If the reign of Mitch McConnell has taught us anything (aside from the truth of that old adage about the link between power and corruption), it’s that the U.S. Senate is critically important in determining the fate of the nation. Americans naturally focus on the authority of the president; the man or woman who inhabits the Oval Office is believed to hold the power to correct the economy, safeguard our constitutional rights and defeat our enemies abroad. But Congress is a co-equal branch of government, and the upper chamber has been given a special role by the U.S. Constitution.

As long as Trump-happy Republicans remain in charge, the federal judiciary will steadily harden into a formidable barrier against progressive forces; protections for the environment and consumers will continue to erode; and corporations and the wealthy will continue to enjoy special political privileges that lay waste to the concept of the common good. The obstructionist rule of Mitch McConnell, Senate majority leader, has been especially detrimental.

Even as minority leader, McConnell used protocol and procedure to gum up the works, preventing President Barack Obama from passing many of his legislative priorities. In 2010, McConnell infamously declared that “the single most important thing we want to achieve is for President Obama to be a one-term president.” He didn’t achieve that, but he did manage to derail many of the president’s second-term priorities. When Republicans gained control of the Senate in 2014, McConnell’s talent for forcing party discipline helped him to block Obama’s last U.S. Supreme Court pick, Merrick Garland.

The Trump presidency has merely magnified McConnell’s power, not only his ability to force through right-wing Supreme Court justices but also to block commonsense policies. McConnell has even refused to allow a vote on a bill, already passed by the House of Representatives, that would give states more money to protect their elections from foreign interference. Why?
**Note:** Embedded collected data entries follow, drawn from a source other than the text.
import Mathlib
import Summits.SmoothPoincare4.SmoothPoincare4.Theses.CongruenceShadows

/-!
# Sketch — crux-ideate, crux `ShadowsStandard` (stmt-SmoothPoincare4-14593), round 1, ideator 1

First lemmas of the two crux idea cards filed by this seat:

* card A `power-twist-absorption`: `map_sup_eq_of_congruentMod` (twist absorption, proved),
  `standardAt_of_gateFactorisation` (the mod-`M` gate criterion, proved);
* card B `prym-layer-stable-rank`: `residual`, `StepAt`, `standardAt_mono` (proved),
  `shadowsStandard_of_stepAt` (exact chief-layer reduction, statement only), `prymLevel`,
  `PrymStep`.

Everything is stated over the route file `Theses/CongruenceShadows.lean` and
`Literature/Topology/FourManifolds/GroupTrisections.lean`; nothing here is an item.
-/

noncomputable section

namespace Summit.SmoothPoincare4.SmoothPoincare4.Cruxes.ShadowsStandard.IdeatorOne

open Literature.Topology.FourManifolds
open Summit.SmoothPoincare4.SmoothPoincare4.Theses.CongruenceShadows

/-- The surface group of the crux at parameter `m` (genus `3 + 3m`). -/
abbrev Sg (m : ℕ) : Type := SurfaceGroup (3 + 3 * m)

/-- The standard kernel triple `N = s4Kernels.stabilizeIter m`. -/
abbrev Nstd (m : ℕ) : TrisectionKernels (3 + 3 * m) := s4Kernels.stabilizeIter m

/-- Level-`M` shadow standardness of a kernel triple `K` (the matrix of the crux at one level). -/
def StandardAt (m : ℕ) (K : TrisectionKernels (3 + 3 * m)) (M : Subgroup (Sg m)) : Prop :=
  ∃ ψ : Sg m ≃* Sg m, ∀ i : Fin 3, (Nstd m i ⊔ M).map ψ.toMonoidHom = K i ⊔ M

/-- `ShadowsStandard` is literally "standard at every characteristic finite-index level". -/
theorem shadowsStandard_iff :
    ShadowsStandard ↔ ∀ (m : ℕ) (K : TrisectionKernels (3 + 3 * m)),
      IsGroupTrisection (3 + 3 * m) (m + 1) (PUnit : Type) K →
      ∀ M : Subgroup (Sg m), M.Characteristic → M.FiniteIndex → StandardAt m K M :=
  Iff.rfl

/-! ## Card A — power-twist absorption -/

/-- `φ ≡ id (mod M)`: the algebraic shadow of the level-`M` congruence kernel of `Mod(Σ)`. When `M`
is characteristic and `exp(S/M) ∣ e`, the automorphism induced by the `e`-th power of ANY Dehn
twist satisfies this (card A, informal: for `γ` non-separating choose a geometric basis with
`γ = a₁`, then `T_γ^e : b₁ ↦ b₁ a₁^{±e}`, other generators fixed; for `γ` separating `T_γ^e` is a
partial conjugation by `w_γ^e ∈ M`; characteristic-ness of `M` transports this along `Mod`). -/
def CongruentMod {m : ℕ} (M : Subgroup (Sg m)) (φ : Sg m ≃* Sg m) : Prop :=
  ∀ s : Sg m, φ s * s⁻¹ ∈ M

/-- **Twist absorption (card A, first lemma).** An automorphism congruent to the identity modulo
`M` fixes every level-`M` shadow `K ⊔ M`. (No normality needed.) -/
theorem map_sup_eq_of_congruentMod {m : ℕ} (M : Subgroup (Sg m)) (φ : Sg m ≃* Sg m)
    (hφ : CongruentMod M φ) (K : Subgroup (Sg m)) :
    (K ⊔ M).map φ.toMonoidHom = K ⊔ M := by
  apply le_antisymm
  · rintro _ ⟨x, hx, rfl⟩
    have h1 : φ x * x⁻¹ ∈ K ⊔ M := Subgroup.mem_sup_right (hφ x)
    have h2 : (φ x * x⁻¹) * x ∈ K ⊔ M := Subgroup.mul_mem _ h1 hx
    simpa using h2
  · intro x hx
    refine ⟨φ.symm x, ?_, by simp⟩
    have h1 : φ (φ.symm x) * (φ.symm x)⁻¹ ∈ M := hφ (φ.symm x)
    rw [MulEquiv.apply_symm_apply] at h1
    have h2 : (x * (φ.symm x)⁻¹)⁻¹ * x ∈ K ⊔ M :=
      Subgroup.mul_mem _ (Subgroup.inv_mem _ (Subgroup.mem_sup_right h1)) hx
    have h3 : (x * (φ.symm x)⁻¹)⁻¹ * x = φ.symm x := by group
    simpa [h3] using h2

/-- A congruent automorphism maps `M` onto itself. -/
theorem map_eq_of_congruentMod {m : ℕ} (M : Subgroup (Sg m)) (φ : Sg m ≃* Sg m)
    (hφ : CongruentMod M φ) : M.map φ.toMonoidHom = M := by
  simpa using map_sup_eq_of_congruentMod M φ hφ M

/-- **Mod-`M` gate criterion (card A).** Normalised triple `K = (N₀, N₁, y(t(c(N₂))))` with `y` in
the Goeritz group of the spine (stabilises `N₀`, `N₁`; and `M`, automatic for `M` characteristic),
`t ≡ id (mod M)` (e.g. a product of `e`-th powers of Dehn twists, `exp(S/M) ∣ e`), `c` in the
handlebody group of `N₂`: then the level-`M` shadow of `K` is standard, witnessed by `ψ = y`. -/
theorem standardAt_of_gateFactorisation {m : ℕ} (M : Subgroup (Sg m))
    (K : TrisectionKernels (3 + 3 * m)) (y t c : Sg m ≃* Sg m)
    (hK0 : K 0 = Nstd m 0) (hK1 : K 1 = Nstd m 1)
    (hK2 : K 2 = (((Nstd m 2).map c.toMonoidHom).map t.toMonoidHom).map y.toMonoidHom)
    (hy0 : (Nstd m 0).map y.toMonoidHom = Nstd m 0)
    (hy1 : (Nstd m 1).map y.toMonoidHom = Nstd m 1)
    (hyM : M.map y.toMonoidHom = M) (ht : CongruentMod M t)
    (hc : (Nstd m 2).map c.toMonoidHom = Nstd m 2) :
    StandardAt m K M := by
  have htM : M.map t.toMonoidHom = M := map_eq_of_congruentMod M t ht
  have hbase : (Nstd m 2).map t.toMonoidHom ⊔ M = Nstd m 2 ⊔ M := by
    calc (Nstd m 2).map t.toMonoidHom ⊔ M
        = (Nstd m 2).map t.toMonoidHom ⊔ M.map t.toMonoidHom := by rw [htM]
      _ = (Nstd m 2 ⊔ M).map t.toMonoidHom := (Subgroup.map_sup _ _ _).symm
      _ = Nstd m 2 ⊔ M := map_sup_eq_of_congruentMod M t ht _
  refine ⟨y, ?_⟩
  intro i
  fin_cases i
  · change (Nstd m 0 ⊔ M).map y.toMonoidHom = K 0 ⊔ M
    rw [Subgroup.map_sup, hy0, hyM, hK0]
  · change (Nstd m 1 ⊔ M).map y.toMonoidHom = K 1 ⊔ M
    rw [Subgroup.map_sup, hy1, hyM, hK1]
  · change (Nstd m 2 ⊔ M).map y.toMonoidHom = K 2 ⊔ M
    rw [hK2, hc, ← hbase, Subgroup.map_sup, hyM]

/-- The mod-`M` gate for the whole route parameter `m` (card A's typable kernel of the "mod-`e`
gate": `t` ranges over ALL automorphisms congruent to `id` mod `M`, a priori more than the
closure of `e`-th powers of twists). -/
def CongruenceGate (m : ℕ) : Prop :=
  ∀ K : TrisectionKernels (3 + 3 * m),
    IsGroupTrisection (3 + 3 * m) (m + 1) (PUnit : Type) K → K 0 = Nstd m 0 → K 1 = Nstd m 1 →
    ∀ M : Subgroup (Sg m), M.Characteristic → M.FiniteIndex →
    ∃ y t c : Sg m ≃* Sg m,
      (Nstd m 0).map y.toMonoidHom = Nstd m 0 ∧ (Nstd m 1).map y.toMonoidHom = Nstd m 1 ∧
      CongruentMod M t ∧ (Nstd m 2).map c.toMonoidHom = Nstd m 2 ∧
      K 2 = (((Nstd m 2).map c.toMonoidHom).map t.toMonoidHom).map y.toMonoidHom

/-- Card A's line: pairs normalised by `WaldhausenPairs` (crux of the route, a theorem in print),
then the mod-`M` gate gives `ShadowsStandard`. Statement only (the normalisation bookkeeping —
transporting `K` by the inverse of the pair-standardiser — is routine). -/
def CardALine : Prop := WaldhausenPairs → (∀ m, CongruenceGate m) → ShadowsStandard

/-! ## Card B — chief layers: exact reduction, Prym layers -/

/-- The `T`-residual of `M` computed inside `S`: `R_T(M) = ⋂_{f : M →* T} ker f` (characteristic in
`S` and of finite index when `M` is and `T` is finite). -/
def residual {m : ℕ} (M : Subgroup (Sg m)) (T : Type) [Group T] : Subgroup (Sg m) :=
  (⨅ f : M →* T, f.ker).map M.subtype

/-- One chief-layer step of type `T` below level `M`. -/
def StepAt (m : ℕ) (K : TrisectionKernels (3 + 3 * m)) (M : Subgroup (Sg m))
    (T : Type) [Group T] : Prop :=
  StandardAt m K M → StandardAt m K (residual M T)

/-- **Monotonicity (proved).** Standard at a deeper level `M' ≤ M` with `M` characteristic implies
standard at `M` — so cofinal families of levels suffice. -/
theorem standardAt_mono {m : ℕ} {K : TrisectionKernels (3 + 3 * m)} {M M' : Subgroup (Sg m)}
    (hle : M' ≤ M) (hM : M.Characteristic) (h : StandardAt m K M') : StandardAt m K M := by
  obtain ⟨ψ, hψ⟩ := h
  refine ⟨ψ, fun i => ?_⟩
  have hψM : M.map ψ.toMonoidHom = M := (Subgroup.characteristic_iff_map_eq.mp hM) ψ
  have hMM : M' ⊔ M = M := sup_eq_right.mpr hle
  calc (Nstd m i ⊔ M).map ψ.toMonoidHom
      = (Nstd m i ⊔ M' ⊔ M).map ψ.toMonoidHom := by rw [sup_assoc, hMM]
    _ = (Nstd m i ⊔ M').map ψ.toMonoidHom ⊔ M.map ψ.toMonoidHom := Subgroup.map_sup _ _ _
    _ = K i ⊔ M' ⊔ M := by rw [hψ, hψM]
    _ = K i ⊔ M := by rw [sup_assoc, hMM]

/-- **Exact chief-layer reduction (card B, first lemma; statement).** If every simple-type layer
step holds below every characteristic finite-index level, the crux holds: induct on `[M : M']`
along a characteristic series, each factor refined by a residual `R_T`, and climb back with
`standardAt_mono`; the base level `M = ⊤` is trivial (`ψ = 1`). -/
def ChiefLayerReduction : Prop :=
  (∀ (m : ℕ) (K : TrisectionKernels (3 + 3 * m)),
      IsGroupTrisection (3 + 3 * m) (m + 1) (PUnit : Type) K →
      ∀ M : Subgroup (Sg m), M.Characteristic → M.FiniteIndex →
      ∀ (T : Type) [Group T] [Finite T], IsSimpleGroup T → StepAt m K M T) →
    ShadowsStandard

/-- The Prym level `M^p [M,M]` inside `S`: `π₁` of the mod-`p` homology cover of `Σ̃_M`; the layer
`M / M^p[M,M] = H₁(Σ̃_M; 𝔽_p)` is the symplectic `𝔽_p[S/M]`-module on which card B works. -/
def prymLevel {m : ℕ} (M : Subgroup (Sg m)) (p : ℕ) : Subgroup (Sg m) :=
  (⁅(⊤ : Subgroup M), (⊤ : Subgroup M)⁆ ⊔ Subgroup.closure (Set.range fun x : M => x ^ p)).map
    M.subtype

/-- The abelian (Prym) layer step: the `C_p`-residual of `M` is `M^p[M,M]`, so `PrymStep` for all
primes `p` is exactly `StepAt` for all abelian simple `T`; card B's lever (Fox calculus over the
Artinian ring `𝔽_p[S/M]`, Bass stable rank one, lifted-twist transvections) targets this step. -/
def PrymStep (m : ℕ) (K : TrisectionKernels (3 + 3 * m)) (M : Subgroup (Sg m)) (p : ℕ) : Prop :=
  StandardAt m K M → StandardAt m K (prymLevel M p)

/-- All abelian layers at once = "solvable shadows are standard relative to any standard level". -/
def SolvableDescent (m : ℕ) : Prop :=
  ∀ K : TrisectionKernels (3 + 3 * m), IsGroupTrisection (3 + 3 * m) (m + 1) (PUnit : Type) K →
    ∀ M : Subgroup (Sg m), M.Characteristic → M.FiniteIndex → ∀ p : ℕ, p.Prime → PrymStep m K M p

end Summit.SmoothPoincare4.SmoothPoincare4.Cruxes.ShadowsStandard.IdeatorOne
import Mathlib
import HarnessLib
import Summits.Langlands.Langlands.Theses.SkinnerWilesDefectOne

/-!
# `ReducibleOrdinaryProModular` (stmt-Langlands-12919) — Negative knowledge I: level and ramification

From the standing disprover's `Cruxes/ReducibleOrdinaryProModular/Disproof.lean` (cdisprove cycle 1), the
unconditional part of the load-bearing analysis of the crux's conclusion
`∃ 𝒰 : TameLevel 2 F p, 𝒰.IsPadicallyAutomorphic ρ`:

* `isPadicallyAutomorphic_iff`, `heckeFrobPoly_two` — the conclusion unfolded to atoms (what a proof
  must construct: a continuous point `x` of `𝕋(𝒰)` with `tr ρ(Frob_v) = x(T_{v,1})`,
  `det ρ(Frob_v) = q_v x(T_{v,2})` off `bad`);
* `bad_of_not_isUnramifiedAt`, `ae_isUnramifiedAt_of_isPadicallyAutomorphic` — the conclusion IMPLIES
  the crux's hypothesis "unramified almost everywhere" (so that hypothesis is free, and dropping it changes
  the statement exactly by infinitely ramified representations, cf. Ramakrishna, Ann. of Math. 151
  (2000), doi:10.2307/121048);
* `not_isPadicallyAutomorphic_full` — the natural strengthening "`𝒰 :=` the full level" fails for every
  `ρ` ramified at a place away from `p`;
* `exists_isPadicallyAutomorphic_bad_eq` — `p`-adic automorphy is upward closed in `bad` (same level
  subgroup), so WLOG `bad` is any finite set containing the ramification and the places above `p`.

Imports the route file only for the vocabulary cone; no statement of the route is used. [folklore]
-/

namespace Summit.Langlands.Langlands.Theorems.ReducibleOrdinaryProModular.Negative

open Literature.NumberTheory.GaloisRepresentations
open Literature.NumberTheory.Automorphic
open Literature.NumberTheory.Automorphic.BigHeckeGLn
open IsDedekindDomain Filter Polynomial
open scoped NumberField

variable {n : ℕ} {F : Type} [Field F] [NumberField F] {p : ℕ} [Fact p.Prime]
variable {A : Type*} [CommRing A] [TopologicalSpace A]

/-- `𝒰.IsPadicallyAutomorphic ρ` unfolded: a CONTINUOUS ring homomorphism `x : 𝕋(𝒰) → A` with, for
every good place `v ∉ 𝒰.bad`, `ρ` unramified at `v` and
`charpoly ρ(Frob_v) = heckeFrobPoly n q_v (x ∘ T_{v,·})` (arithmetic Frobenius). [folklore] -/
theorem isPadicallyAutomorphic_iff (𝒰 : TameLevel n F p) (ρ : FramedGaloisRep F A n) :
    𝒰.IsPadicallyAutomorphic ρ ↔
      ∃ x : CompletedCohomologyHeckeAlgebraGLn 𝒰 →+* A, Continuous x ∧
        ∀ v ∉ 𝒰.bad, ρ.IsUnramifiedAt v ∧
          ρ.HasFrobCharpolyAt v
            (heckeFrobPoly n (Ideal.absNorm v.asIdeal) fun i => x (𝒰.heckeT v i)) :=
  Iff.rfl

/-- The rank-two Hecke–Frobenius polynomial is `X² − a₁ X + q a₂`. [folklore] -/
theorem heckeFrobPoly_two {R : Type*} [CommRing R] (q : ℕ) (a : ℕ → R) :
    heckeFrobPoly 2 q a = X ^ 2 - C (a 1) * X + C ((q : R) * a 2) := by
  have h : Finset.Icc 1 2 = {1, 2} := by decide
  rw [heckeFrobPoly, h, Finset.sum_insert (by decide), Finset.sum_singleton]
  norm_num
  abel

/-- A place where `ρ` ramifies is a bad place of ANY tame level at which `ρ` is `p`-adically
automorphic (`bad ⊇` ramification set). [folklore] -/
theorem bad_of_not_isUnramifiedAt (𝒰 : TameLevel n F p) (ρ : FramedGaloisRep F A n)
    (h : 𝒰.IsPadicallyAutomorphic ρ) {v : HeightOneSpectrum (𝓞 F)}
    (hv : ¬ ρ.IsUnramifiedAt v) : v ∈ 𝒰.bad := by
  obtain ⟨x, -, hx⟩ := h
  by_contra hvb
  exact hv (hx v hvb).1

/-- **`p`-adic automorphy of some tame level forces unramifiedness almost everywhere** (`bad` is
finite): the crux's hypothesis `∀ᶠ v in cofinite, ρ.IsUnramifiedAt v` is implied by its conclusion.
[folklore] -/
theorem ae_isUnramifiedAt_of_isPadicallyAutomorphic (𝒰 : TameLevel n F p)
    (ρ : FramedGaloisRep F A n) (h : 𝒰.IsPadicallyAutomorphic ρ) :
    ∀ᶠ v in cofinite, ρ.IsUnramifiedAt v := by
  rw [Filter.eventually_cofinite]
  exact 𝒰.bad_finite.subset fun v hv => bad_of_not_isUnramifiedAt 𝒰 ρ h hv

/-- **The level cannot be the full level**: at `TameLevel.full n F p` (`bad = {v ∣ p}`) no `ρ`
ramified at a place `v ∤ p` is `p`-adically automorphic. [folklore] -/
theorem not_isPadicallyAutomorphic_full (ρ : FramedGaloisRep F A n) {v : HeightOneSpectrum (𝓞 F)}
    (hv : (p : 𝓞 F) ∉ v.asIdeal) (hram : ¬ ρ.IsUnramifiedAt v) :
    ¬ (TameLevel.full n F p).IsPadicallyAutomorphic ρ := fun h =>
  hv (bad_of_not_isUnramifiedAt (TameLevel.full n F p) ρ h hram)

/-- **`p`-adic automorphy is upward closed in `bad`.** Keeping the level subgroup `U` and declaring a
larger finite set `T ⊇ 𝒰.bad` bad gives again an `S`-good tame level, whose big Hecke algebra is a
closed subring of `𝕋(𝒰)` in the common product ring; restricting the point along the inclusion
preserves continuity and association off `T`. Hence WLOG `bad` is any finite set containing the
ramification of `ρ` and the places above `p`. [folklore] -/
theorem exists_isPadicallyAutomorphic_bad_eq (𝒰 : TameLevel n F p)
    (T : Set (HeightOneSpectrum (𝓞 F))) (hT : T.Finite) (hle : 𝒰.bad ⊆ T)
    (ρ : FramedGaloisRep F A n) (h : 𝒰.IsPadicallyAutomorphic ρ) :
    ∃ 𝒰' : TameLevel n F p, 𝒰'.bad = T ∧ 𝒰'.subgroup = 𝒰.subgroup ∧ 𝒰'.IsPadicallyAutomorphic ρ := by
  let 𝒰' : TameLevel n F p :=
    { subgroup := 𝒰.subgroup
      bad := T
      bad_finite := hT
      mem_bad_of_mem := fun v hv => hle (𝒰.mem_bad_of_mem v hv)
      isOpen := 𝒰.isOpen
      isCompact := 𝒰.isCompact
      le_glFiniteIntegralLevel := 𝒰.le_glFiniteIntegralLevel
      ofLocal_mem := fun v hv g hg => 𝒰.ofLocal_mem v (fun h => hv (hle h)) g hg
      mul_ofLocal_inv_mem := fun v hv u hu => 𝒰.mul_ofLocal_inv_mem v (fun h => hv (hle h)) u hu }
  refine ⟨𝒰', rfl, rfl, ?_⟩
  obtain ⟨x, hx, hass⟩ := h
  -- fewer good places, fewer generators; same tower, same operators
  have hgen : 𝒰'.heckeGenerators ⊆ 𝒰.heckeGenerators := by
    rintro y (⟨v, hv, i, rfl⟩ | ⟨v, hv, rfl⟩)
    · exact Or.inl ⟨v, fun h => hv (hle h), i, rfl⟩
    · exact Or.inr ⟨v, fun h => hv (hle h), rfl⟩
  have hsub : 𝒰'.bigHeckeSubring ≤ 𝒰.bigHeckeSubring :=
    Subring.topologicalClosure_mono (Subring.closure_mono hgen)
  have hcont : Continuous (Subring.inclusion hsub) := by
    refine continuous_induced_rng.2 ?_
    have hval : Continuous (Subtype.val : 𝒰'.bigHeckeSubring → 𝒰'.bigEnd) :=
      continuous_subtype_val
    convert hval using 1
    funext y
    exact Subring.coe_inclusion hsub y
  refine ⟨x.comp (Subring.inclusion hsub), hx.comp hcont, fun v hv => ?_⟩
  have hvb : v ∉ 𝒰.bad := fun h => hv (hle h)
  obtain ⟨hunr, hchar⟩ := hass v hvb
  refine ⟨hunr, ?_⟩
  have key : ∀ i, x (Subring.inclusion hsub (𝒰'.heckeT v i)) = x (𝒰.heckeT v i) := by
    intro i
    congr 1
    apply Subtype.ext
    rw [Subring.coe_inclusion, 𝒰'.coe_heckeT hv i, 𝒰.coe_heckeT hvb i]
    rfl
  have e : (fun i => (x.comp (Subring.inclusion hsub)) (𝒰'.heckeT v i)) =
      fun i => x (𝒰.heckeT v i) := funext key
  convert hchar using 3
  exact e

end Summit.Langlands.Langlands.Theorems.ReducibleOrdinaryProModular.Negative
Still, he has good reason to be optimistic that his malignant reign will continue. Electoral math and political terrain make 2020 a challenging year for Democrats hoping to take control of the upper chamber. They would have to hold on to every Senate seat they now control, and that won’t be easy. Alabama’s lone Democratic senator, Doug Jones, won his seat because of special circumstances — a vile opponent named Roy Moore — that worked in his favor. Jones is particularly vulnerable in his re-election bid.

In addition to retaining the seats they now control, Democrats need to pick up three seats currently held by Republicans. (That’s if Democrats win the White House; if Trump is re-elected, Democrats would need to pick up four seats for effective control.) While 23 Republican senators are up for re-election next year, most are in states considered likely or certain GOP territory.

Isakson’s announcement, though, makes one formerly certain seat a little less so.

His replacement, who will be named by Georgia’s Republican governor, Brian Kemp, will surely be a hardcore conservative, and that new senator will bring the advantage of incumbency to the campaign in 2020. But he or she won’t have Isakson’s stature.

The Democratic Senatorial Campaign Committee should get serious about including Georgia in next year’s prospects, starting with recruiting an excellent candidate. Getting rid of McConnell ought to be every bit as compelling as getting rid of Trump.